**WHAT YOU HAVE TO DO:** In the records, find every line with the word "ThreeTorsionNormalForm" and copy it out.

[Items from a data source]
<<<<
import Summits.BirchSwinnertonDyer.Rank1Residual.O5.O5FlatKummerNormalForm
import Mathlib.NumberTheory.Padics.Hensel
import HarnessLib

/-!
# O5 — T30.2/T30.3 + A1, the UNIT HALF of `FlexNFCaseNKummerLawThree` PROVED: `(cellN b A₃).k = 1 → NFKummerHasUnit b A₃ 0`
# on EVERY Case-N flex normal form `y² + 3b·xy + A₃y = x³` (`A₃ ≡ 1 (mod 3)`, `b³ ≠ A₃`)
# (cell `b2b-bsdres`, team n1011, ROW T-FLEX-KOD extension 4; seat `b2b-bsdres-n1011-p18` GEN 14 under the idle rule;
#  theorems only; nothing of the typer's file is edited)

HONEST FRAMING (cell `b2b-bsdres`, run/shared/lean/b2b/bsd-rank1-residual/, verbatim in every file): the
goal of the cell is to DELETE the COMBINATION-SHAPED residual classes of the Birch–Swinnerton-Dyer formula
for ALL analytic-rank `≤ 1` elliptic curves over `ℚ` — "full BSD formula for every rank `≤ 1` curve in
class `C`" assembled STRICTLY from published theorems — so that the rank-`≤ 1` remainder becomes exactly
the CONSTRUCTION-SHAPED classes, which are TYPED (missing-input `Prop`s), NOT attempted. This is not
"finishing BSD". Lane CLASS-CLOSURE / O5 (O5 OPEN): research route; census output (P-K19) is EVIDENCE,
never a Literature fact; nothing is booked; no mark of `RESIDUAL-MAP.md` moves. This file: THEOREMS ONLY
(no definition, no named fact, no `@[conjecture]` node, no `sorry`; net named-fact debt `0`).  It proves the
SECOND of the three conjuncts of the node T30.2/T30.3 + A1 `FlexNFCaseNKummerLawThree` for every `(b, A₃)`; the
first (`NFKummerFlat`) is the typer's `nfKummerFlat_zero`; the third (`k = 0 → NFKummerTrivial`, "`E = 3E + E⁰`")
is NOT claimed.  Closes NO pair and moves NO mark.

## What is proved

* `nfKummerHasUnit_zero_of_cusp` (o5-r1's amendment A1): for `b ≡ 1 (mod 3)`, `A₃ ≡ 1 (mod 9)` and
  `m := (3b − 2 − A₃)/9 ≡ 1 (mod 3)`, the curve has the `ℚ₃`-point `Q = (−1, 1 + 3η)` with `η² − 3mη − m = 0`,
  `η ≡ 1 (mod 3)` (Hensel at `η₀ = 1`: `G(1) = 1 − 4m ∈ 3ℤ₃`, `G′(1) = 2 − 3m` a unit), so `y(Q) = 4 + 9κ` is a flat
  NON-cube (`4² ≢ 1 (mod 9)`): `NFKummerHasUnit b A₃ 0`.
* `nfKummerHasUnit_zero_of_cellN_k_eq_one`: `A₃ ≡ 1 (mod 3)`, `b³ ≠ A₃`, `(cellN b A₃).k = 1 ⟹ NFKummerHasUnit b A₃ 0`
  — by the typer's `nfKummerHasUnit_zero_of_emod_nine` when `A₃ ≢ 1 (mod 9)`, else `cellN` forces `b ≡ 1 (mod 3)`,
  `ord3 64 (b³ − A₃) = 2` and `m ≡ 1 (mod 3)` and the cusp point applies (`w` is not even needed: `m ≡ 1` alone
  gives the point).
* `flexNFCaseNKummerLawThree_unit_half`: the node's second conjunct, universally.
[cite: CohenPazuki2009ThreeDescent, Def. 1.3 and Prop. 2.2 (arXiv:0903.4963 pp. 4–5)] [cite: SilvermanATAEC1994, IV.9.4]
-/

noncomputable section

open Polynomial

namespace Summit.BirchSwinnertonDyer.Rank1Residual.O5.FlexNormalForm

/-! ## §1 The cusp point `Q = (−1, 4 + 9κ)` (amendment A1) -/

/-- `‖n‖ = 1` in `ℤ₃` for an integer `n` prime to `3`. [folklore] -/
private theorem norm_intCast_eq_one' {n : ℤ} (hn : ¬ (3 : ℤ) ∣ n) : ‖(n : ℤ_[3])‖ = 1 :=
  le_antisymm (PadicInt.norm_le_one _)
    (not_lt.1 fun h ↦ hn (by exact_mod_cast (PadicInt.norm_int_lt_one_iff_dvd n).1 h))

/-- `‖n‖ < 1` in `ℤ₃` for an integer `n` divisible by `3`. [folklore] -/
private theorem norm_intCast_lt_one' {n : ℤ} (hn : (3 : ℤ) ∣ n) : ‖(n : ℤ_[3])‖ < 1 :=
  (PadicInt.norm_int_lt_one_iff_dvd n).2 (by exact_mod_cast hn)

/-- **Hensel for the cusp point.** For an integer `m ≡ 1 (mod 3)` the polynomial `η² − 3mη − m` has a root
`η ∈ ℤ₃` with `‖η − 1‖ < 1`. [folklore] -/
theorem exists_root_cusp_quadratic (m : ℤ) (hm : m % 3 = 1) :
    ∃ η : ℤ_[3], η ^ 2 - 3 * (m : ℤ_[3]) * η - (m : ℤ_[3]) = 0 ∧ ‖η - 1‖ < 1 := by
  let G : ℤ_[3][X] := X ^ 2 - C (3 * (m : ℤ_[3])) * X - C (m : ℤ_[3])
  have hG : ∀ t : ℤ_[3], aeval t G = t ^ 2 - 3 * (m : ℤ_[3]) * t - (m : ℤ_[3]) := fun t ↦ by
    simp [G]
  have hG' : ∀ t : ℤ_[3], aeval t (derivative G) = 2 * t - 3 * (m : ℤ_[3]) := fun t ↦ by
    simp [G, derivative_mul]
    try ring
    try norm_num
    try simp
  have hn1 : ‖aeval (1 : ℤ_[3]) (derivative G)‖ = 1 := by
    rw [hG', show (2 : ℤ_[3]) * 1 - 3 * (m : ℤ_[3]) = ((2 - 3 * m : ℤ) : ℤ_[3]) by push_cast; ring]
    exact norm_intCast_eq_one' (by omega)
  have hn0 : ‖aeval (1 : ℤ_[3]) G‖ < 1 := by
    rw [hG, show (1 : ℤ_[3]) ^ 2 - 3 * (m : ℤ_[3]) * 1 - (m : ℤ_[3]) = ((1 - 4 * m : ℤ) : ℤ_[3]) by push_cast; ring]
    exact norm_intCast_lt_one' (by omega)
  have hnorm : ‖aeval (1 : ℤ_[3]) G‖ < ‖aeval (1 : ℤ_[3]) (derivative G)‖ ^ 2 := by
    rw [hn1, one_pow]; exact hn0
  obtain ⟨η, hη, hη1, -, -⟩ := hensels_lemma hnorm
  exact ⟨η, by rw [← hG]; exact hη, by rw [← hn1]; exact hη1⟩

/-- `4 + 9κ` (`κ ∈ ℤ₃`) is a `3`-adic unit which is not a cube in `ℚ₃`. [folklore] -/
theorem four_add_nine_mul_not_cube (κ : ℤ_[3]) :
    ‖((4 + 9 * κ : ℤ_[3]) : ℚ_[3])‖ = 1 ∧ ¬ ∃ w : ℚ_[3], ((4 + 9 * κ : ℤ_[3]) : ℚ_[3]) = w ^ 3 := by
  have h4 : ‖(4 : ℤ_[3])‖ = 1 := by exact_mod_cast norm_intCast_eq_one' (n := 4) (by decide)
  have h9 : ‖(9 : ℤ_[3]) * κ‖ < 1 := by
    rw [norm_mul]
    have h9' : ‖(9 : ℤ_[3])‖ < 1 := by exact_mod_cast norm_intCast_lt_one' (n := 9) (by decide)
    calc ‖(9 : ℤ_[3])‖ * ‖κ‖ ≤ ‖(9 : ℤ_[3])‖ * 1 := by gcongr; exact PadicInt.norm_le_one _
      _ < 1 := by rw [mul_one]; exact h9'
  have hA : ‖(4 + 9 * κ : ℤ_[3])‖ = 1 := by
    rw [PadicInt.norm_add_eq_max_of_ne (by rw [h4]; exact ne_of_gt h9), h4, max_eq_left h9.le]
  have hres : (PadicInt.toZModPow 2 (4 + 9 * κ : ℤ_[3])) ^ 2 ≠ 1 := by
    have c9 : (9 : ZMod (3 ^ 2)) = 0 := by decide
    rw [map_add, map_mul, map_ofNat, map_ofNat, c9, zero_mul, add_zero]
    decide
  exact ⟨by rw [← PadicInt.norm_def]; exact hA, ThreeTorsionNormalForm.not_exists_pow_three_eq_of_sq_ne_one hA hres⟩

/-- **Amendment A1 (o5-r1 GEN 13): the cusp point gives a UNIT class.**  For `b ≡ 1 (mod 3)`, `A₃ ≡ 1 (mod 9)` and
`(3b − 2 − A₃)/9 ≡ 1 (mod 3)`, the curve `y² + 3b·xy + A₃y = x³` has the `ℚ₃`-point `(−1, 1 + 3η)`, `η ≡ 1 (mod 3)`,
whose `y = 4 + 9κ` is a flat non-cube: `NFKummerHasUnit b A₃ 0`.
[cite: CohenPazuki2009ThreeDescent, Def. 1.3 and Prop. 2.2 (arXiv:0903.4963 pp. 4–5)] -/
theorem nfKummerHasUnit_zero_of_cusp (b A₃ : ℤ) (hb : b % 3 = 1) (hA : A₃ % 9 = 1)
    (hm : ((3 * b - 2 - A₃) / 9) % 3 = 1) : NFKummerHasUnit b A₃ 0 := by
  set m : ℤ := (3 * b - 2 - A₃) / 9 with hmdef
  have h9m : 3 * b - 2 - A₃ = 9 * m := by omega
  obtain ⟨η, hη, hη1⟩ := exists_root_cusp_quadratic m hm
  -- `η = 1 + 3κ`
  obtain ⟨κ, hκ⟩ : ∃ κ : ℤ_[3], η = 1 + 3 * κ := by
    obtain ⟨κ, hκ⟩ := (PadicInt.norm_lt_one_iff_dvd (η - 1)).1 hη1
    exact ⟨κ, by rw [← sub_eq_iff_eq_add']; exact_mod_cast hκ⟩
  have hy : (1 + 3 * η : ℤ_[3]) = 4 + 9 * κ := by rw [hκ]; ring
  obtain ⟨hn, hnc⟩ := four_add_nine_mul_not_cube κ
  rw [← hy] at hn hnc
  refine ⟨-1, ((1 + 3 * η : ℤ_[3]) : ℚ_[3]), ?_, by norm_num, ?_, hnc⟩
  · -- the equation: `y² − 3b·y + A₃·y + 1 = 9(η² − 3mη − m) = 0`
    have hη' : ((η ^ 2 - 3 * (m : ℤ_[3]) * η - (m : ℤ_[3]) : ℤ_[3]) : ℚ_[3]) = 0 := by rw [hη]; rfl
    have h9m' : (3 * (b : ℚ_[3]) - 2 - (A₃ : ℚ_[3])) = 9 * (m : ℚ_[3]) := by exact_mod_cast h9m
    have h3c : ((3 : ℤ_[3]) : ℚ_[3]) = 3 := by exact_mod_cast PadicInt.coe_natCast (p := 3) 3
    push_cast at hη'
    try rw [h3c] at hη'
    simp only [OnNF]
    push_cast
    try rw [h3c]
    linear_combination (9 : ℚ_[3]) * hη' - (3 * (η : ℚ_[3]) + 1) * h9m'
  · -- flat: a unit has valuation `0`
    exact ⟨0, by
      have := (ThreeTorsionNormalForm.norm_eq_one_iff.mp hn).2
      rw [this]; ring⟩

/-! ## §2 The unit half of the node, on every Case-N cell -/

/-- **`(cellN b A₃).k = 1 ⟹ NFKummerHasUnit b A₃ 0`** for `A₃ ≡ 1 (mod 3)`, `b³ ≠ A₃`: either `A₃ ≢ 1 (mod 9)`
(typer's `nfKummerHasUnit_zero_of_emod_nine`, from x11b3-p7 p308301) or `cellN` is in the `IV`, `c₃ = 3` cell
(`b ≡ 1 (mod 3)`, `A₃ ≡ 1 (mod 9)`, `m ≡ 1 (mod 3)`) and the cusp point applies.
[cite: CohenPazuki2009ThreeDescent, Def. 1.3 and Prop. 2.2 (arXiv:0903.4963 pp. 4–5)] -/
theorem nfKummerHasUnit_zero_of_cellN_k_eq_one (b A₃ : ℤ) (hA : A₃ % 3 = 1)
    (hk : (cellN b A₃).k = 1) : NFKummerHasUnit b A₃ 0 := by
  by_cases h9 : A₃ % 9 = 1
  · unfold cellN at hk
    simp only at hk
    split_ifs at hk with h1 h2 h3 h4 h5
    all_goals try simp_all
    all_goals first
      | omega
      | exact nfKummerHasUnit_zero_of_cusp b A₃ (by omega) h9 h5
  · exact nfKummerHasUnit_zero_of_emod_nine b A₃ hA h9

/-- **The UNIT HALF (second conjunct) of T30.2/T30.3 + A1 `FlexNFCaseNKummerLawThree`, universally.** [folklore] -/
theorem flexNFCaseNKummerLawThree_unit_half :
    ∀ b A₃ : ℤ, A₃ % 3 = 1 → b ^ 3 ≠ A₃ → ((cellN b A₃).k = 1 → NFKummerHasUnit b A₃ 0) :=
  fun b A₃ hA _ hk ↦ nfKummerHasUnit_zero_of_cellN_k_eq_one b A₃ hA hk

/-- The node reduced to its third conjunct: `FlexNFCaseNKummerLawThree` holds iff its `k = 0` (trivial-image)
clause holds on every Case-N cell. [folklore] -/
theorem flexNFCaseNKummerLawThree_iff_trivial_half :
    FlexNFCaseNKummerLawThree ↔
      ∀ b A₃ : ℤ, A₃ % 3 = 1 → b ^ 3 ≠ A₃ → ((cellN b A₃).k = 0 → NFKummerTrivial b A₃ 0) := by
  refine ⟨fun h b A₃ hA hne ↦ (h b A₃ hA hne).2.2, fun h b A₃ hA hne ↦ ⟨?_, ?_, h b A₃ hA hne⟩⟩
  · exact nfKummerFlat_zero b A₃ (by omega)
  · exact flexNFCaseNKummerLawThree_unit_half b A₃ hA hne

end Summit.BirchSwinnertonDyer.Rank1Residual.O5.FlexNormalForm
>>>>
**EXERCISE OUTPUT:**
  exact ⟨by rw [← PadicInt.norm_def]; exact hA, ThreeTorsionNormalForm.not_exists_pow_three_eq_of_sq_ne_one hA hres⟩
      have := (ThreeTorsionNormalForm.norm_eq_one_iff.mp hn).2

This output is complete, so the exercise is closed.